The content of LHCII varies significantly depending on the light intensity under which the plants are grown. Typically, a low light grown plant may have 4-5 trimers per PSII core complex, whereas in high light this reduces to 1-2. The extra LHCII in low light plants appears to be present in membrane domains deficient in PSII core complexes. These LHCII domains can still be involved in efficient energy transfer, even transferring energy to pigments on opposite membranes in the grana.
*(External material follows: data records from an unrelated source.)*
import Mathlib
import HarnessLib
import Summits.HubbardSuperconductivity.HubbardSuperconductivity.Theorems.KLProgrammeKLRegimeOverlapWtPairTelPiece
import Summits.HubbardSuperconductivity.HubbardSuperconductivity.Theorems.KLProgrammeKLRegimeOverlapWtMeanFreeBaseDoors
import Summits.HubbardSuperconductivity.HubbardSuperconductivity.Theorems.KLProgrammeKLRegimeEngineOverlapMeanFreeTelRegime

/-!
# K3 ENGINE child (stmt-HubbardSuperconductivity-20437), stub (b) (ℓ)/(I2), located item «(I2)-WT-WINDOW» (X1b): the OWN-RATE weighted neighbouring
# thin × thin character sum `Σ_z w_{k+1}(z)‖S_{F_{k+1}F_k[K♯_n]}(z)‖` AT THE FINAL MEAN-FREE FLOW FRAME `K♯_n = K_n ⊖ 0`, from a base index `m₀` — NO depth
# window at `n` (W4 one level down: the telescope at the character-sum level)

Cell `gate-hubbard-kl`, seat p4 g17.  p3's base `charSumWt_klAnisoPair_nb_of_thresholds` at the mean-free base frame `K♯_{m₀}` (admissible with the bumped
package, `frameOK_meanFreeBase`; its order-three datum is that of `K_{m₀}`, so the level-`(k+1)` datum holds on the BASE window `4^{m₀}·U ≤ 4^{2(k+1)+d}`)
plus the telescope along the mean-free chain `K♯_i`, `m₀ ≤ i ≤ n`, with the per-piece brick `charSumWt_nbPair_sub_meanFree_ownRate` (…OverlapWtPairTelPiece):
`Σ_{i ≥ m₀} 4^{k+1}/4^i ≤ 4/3` (`sum_four_pow_div_le`) and `(n − m₀)·U² ≤ cc/log 4 ≤ 1` (`IsKLRegime`), exactly as in W4
(`overlapWt_rows_cols_klEng_meanFreeFinal`):

* `sum_wt_norm_charSum_add_le` — two-term subadditivity of a weighted `ℓ¹` character-sum norm (from `sum_wt_norm_charSum_sum_le`);
* **`charSumWt_nbPair_klEng_meanFreeFinal (d) (R) (c″)`** — `∃ C_T > 0`: stub-(b) binders + `c″U ≤ 1`, `IsKLRegime U cc (−n)`, `HistP … 0 n`, the REGISTERED (K5′)
  clauses `∀ m, 1 ≤ m → m < n → FlowPieceOscAt … c″ … m`, a base index `1 ≤ m₀ ≤ n` with `2(k+1)+5 ≤ m₀` and `4^{m₀}·U ≤ 4^{2(k+1)+d}`: for every sector pair
  `(ω, a′)` the `Λ_{k+1}`-rate weighted character sum of `F_{k+1,ω}[K♯_n]·F_{k,a′}[K♯_n]` is `≤ C_T·M·L²`
  (`C_T = C_T^{base}(d) + (c″+Gfr₁+Gfr₂+Gfr₃+1)(4Φ₁/3 + Φ₂)`-class; the `R, c″` dependence is the explicit factor of the x-free telescope part).

This is the `hT` input of p3's `overlapWt_jump_sums_le_of_nbWindow` at one level, window-free; the per-level case split and the jump assembly are
…OverlapWtJumpFlowAll (X2).  No definitions, no sorry.  Nothing asserts any stub, K3 or superconductivity.
[cite: BenfattoGiulianiMastropietro2006, §2.7 (2.71a), §2.8 (2.77), (2.82)–(2.83), §3 (3.2)–(3.8)]
-/

noncomputable section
The adjustment of the composition of photosystem II upon growth in high light compared to low light maintains the redox potential and DpH at the correct level, optimising photosynthesis and avoiding oxidative stress. At higher growth irradiance, when LHCII can not decrease any more, there are increases in the capacity for photoprotection (e.g. through an increase in xanthophyll cycle activity or PsbS content) and, eventually, decrease in the chlorophyll content of the leaf in order to lower light absorption. Even macroscopic events such chloroplast movements or changes in leaf orientation can be similarly viewed as contributing to the optimisation of light harvesting and counter-acting photodamage. Thus, plants do whatever they can, by a multitude of mechanisms, to limit the level of excitation energy in the PSII antenna, giving balance with the demands of photosynthesis, and optimising the redox state and ΔpH.